Но как бы то ни было, я рассказал все.
– Николай Павлович, – обратился я к начальнику не по званию, а по имени-отчеству. – Меня следователь прокуратуры и слушать не будет. Прошу вас, каким-нибудь образом запудрите ему мозги, с тем чтобы он согласился на повторный осмотр. И более того, постарайтесь разжечь в нем интерес, кураж, что ли, чтобы он сам захотел принять в нем участие. Потому как одно – сделать такую штуку по отдельному поручению, и совсем другое – если следователь сам заразится верой в результат, получит, так сказать, внутреннее убеждение относительно определенных вещей.

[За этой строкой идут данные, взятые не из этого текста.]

import Literature.Analysis.FluidPDE.Tao2016AveragedNS.ReachCertificateSharp
import HarnessLib

/-!
# The scaling symmetry of Tao's gate in the reach interface: CONE certificates

HONEST FRAMING: low prior, high value-of-information experiment on Tao's machine paradigm; NOT a
claim that NS blows up.

Every member `delayCircuitWith K M ε` of Tao's delay-circuit family [Tao2016AveragedNS, §5.5 (5.5)]
is a HOMOGENEOUS QUADRATIC vector field: `F(c • X) = c² • F(X)` (`delayCircuitWith_smul`). Hence
the one-parameter SCALING GROUP `X(t) ↦ c • X(ct)` maps exact trajectories to exact trajectories
and `δ`-pseudo-orbits on `[0,T]` to `c²δ`-pseudo-orbits on `[0, T/c]` (`IsPseudoOrbit.rescaleWith`;
compare `IsPseudoOrbit.rescale`, CircuitShadowing.lean, for the level-`n` copies of Tao's member):
a datum with MORE energy than (5.6) — `c • delayInit`, `c > 1` — runs through the same delayed
abrupt transition, only FASTER (fired at time `2/c`), and tolerates a LARGER forcing (`c²`-fold).
This is the mechanism by which one generation of Tao's cascade hands its (slightly uncertain)
energy to the next [Tao2016AveragedNS, §5.5–§6]: the ODE analysis is scale-free.

The reach certificates of `ReachCertificateSharp.lean` (`taoReachSharp`) and `DefectWeight.lean`
(`taoReachW`) have ISOTROPIC input sets `closedBall delayInit ρ` with `ρ < 1.2535·ε²e^{-M}/√M` —
necessarily so in the trigger direction (`isEmpty_taoReach_of_ge`: a dud pre-load of that size
defeats the gate), but NOT in the radial direction, where the gate tolerates any factor `c ≥ c₀`.
Since the fired state of generation `n` pins the transferred energy only to relative accuracy
`12/K²⁰ ≫ ε²e^{-M}/√M` (Theorem 5.3), an isotropic input ball cannot receive the previous
generation's output under ANY fixed renormalisation (`not_handOff_image_firedSet_subset`,
`not_handOff_of_lt_dudLevel`): the
isotropic certificates are not composable along the cascade as typed. This file supplies the
composable form.

* §1 HOMOGENEITY: `delayCircuitWith_smul`, `energy_smul'`.
* §2 PSEUDO-ORBITS UNDER SCALING: `IsPseudoOrbit.restrict`, `IsPseudoOrbit.of_le`,
  `IsPseudoOrbit.rescaleWith`.
* §3 CONFINEMENT WITHOUT AN AMBIENT BOUND: `isPseudoOrbit_of_energy` — a continuous curve with
  right derivative `δ`-close to a member, issued with energy `≤ E₀`, `E₀ + 20δT < 4`, IS a
  pseudo-orbit in the sup-ball of radius `2` with energy `≤ E₀ + 20δt` (first-exit argument on the
  almost-conserved energy; no working region needed).
* §4 CONES: `coneFrom c₀ A = {c • q | c ≥ c₀, q ∈ A}`; the input cone is thick around every
  scaled datum (`ball_smul_delayInit_subset_coneFrom`, cf. the cell's `core_thick`).
* §5 THE CONE CERTIFICATE `reachCertificateCone` (core: `coneCertificate_core`): if every `(εd/c₀²)`-pseudo-orbit from
  `closedBall delayInit ρ` is in `A` at time `2`, then for the SAME defect level `εd`, working region
  `U = univ`, cycle time `2/c₀`, input set `coneFrom c₀ (closedBall delayInit ρ)` and output set
  `coneFrom c₀ A` the reach interface of the cell (`FluidComputer/ReachCertificate.lean`) is
  inhabited (`c₀ > 0`, size condition `7ρ + 40εd/c₀² ≤ 5/4`); tube from `p`: the closed
  sup-ball of radius `(3/2)‖p‖/(1 - ρ)`.
* §6 TAO'S GATE, SCALE-COVARIANTLY: `taoReachCone` — under the standing hypotheses, for all
  `c₀ > 0`, `ρ, εd ≥ 0` with `ρ + 2εd/c₀² < 1.2532·ε²e^{-M}/√M`, a certificate
  `ReachCertificate (delayCircuitWith K M ε) univ εd (2/c₀) (coneFrom c₀ (closedBall delayInit ρ))
  (coneFrom c₀ (firedSet K 6 4))`; `taoReachCone_one` (`c₀ = 1`: cycle time `2`, every input
  `c • q`, `c ≥ 1`).
* §8 BANDS: `bandFrom c₀ c₁ A = {c • q | c₀ ≤ c ≤ c₁, q ∈ A}`; the gate PRESERVES the level
  exactly (`coneCertificate_core`, `reachCertificateBand`, `taoReachBand`: certificates from
  `bandFrom c₀ c₁ (closedBall delayInit ρ)` into `bandFrom c₀ c₁ (firedSet K 6 4)`), while the
  design hand-off at unit `r` drifts it upward by at most the factor `(1 + e/K²⁰)/r` per generation
  (`handOff_image_bandFrom_firedSet_subset`) — so a cascade spec's per-generation energies can only
  be floors (DIVERGENCE D37 (d)).
* §7 COMPOSABILITY (the dictionary entry "generation hand-off ↔ `ReachCircuit.handoff`"): the
  DESIGN hand-off `handOff r z = (z 4 / r) • delayInit` (the output mode becomes the next carrier,
  fresh modes empty, amplitudes re-read in units of the transferred-energy FLOOR `r = 1 - e/K²⁰`)
  maps `coneFrom c₀ (firedSet K e m)` INTO `coneFrom c₀ (closedBall delayInit ρ)` — the cone
  certificate composes with itself with the same `c₀` (`handOff_image_coneFrom_firedSet_subset`,
  `handOff_taoReachCone_chains`); whereas NO renormalisation `r` maps `firedSet K 6 4` into
  `closedBall delayInit ρ` once `ρ < 6/K²⁰` (`not_handOff_image_firedSet_subset`) — in particular
  never for the radii `ρ < 1.2535·ε²e^{-M}/√M` beyond which no isotropic certificate exists
  (`dudLevel_lt_handOff_spread`, `not_handOff_of_lt_dudLevel`).

What is NOT claimed: tolerance in the four transverse directions beyond `ρ` (the trigger direction
is genuinely fragile at `1.2535·ε²e^{-M}/√M`; the clock / conduit / output directions are not
analysed separately); anything fluid-side (junk in the fresh modes is the consumer's `handoff`
obligation); anything about Navier–Stokes.
-/

noncomputable section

Я перевел дух после длинной тирады. Ни фига себе! Я, получается, только что инструктировал своего начальника, как ему поступить. И он до сих пор не стер меня в пыль!
А Николай Павлович переварил сказанное и ухмыльнулся. У меня отлегло от сердца.
– Ну ты и гусь, Воронцов!
Майор засмеялся своей пернатой шутке. Отсмеявшись, сказал:
– Ладно. Люблю отчаянных. Но если ты профукаешься, то профукаешься именно ты. Покрывать я тебя не стану. Разве что от увольнения спасу.
– Понял, готов нести по всей строгости… – кивал я, пока начальник накручивал диск телефона.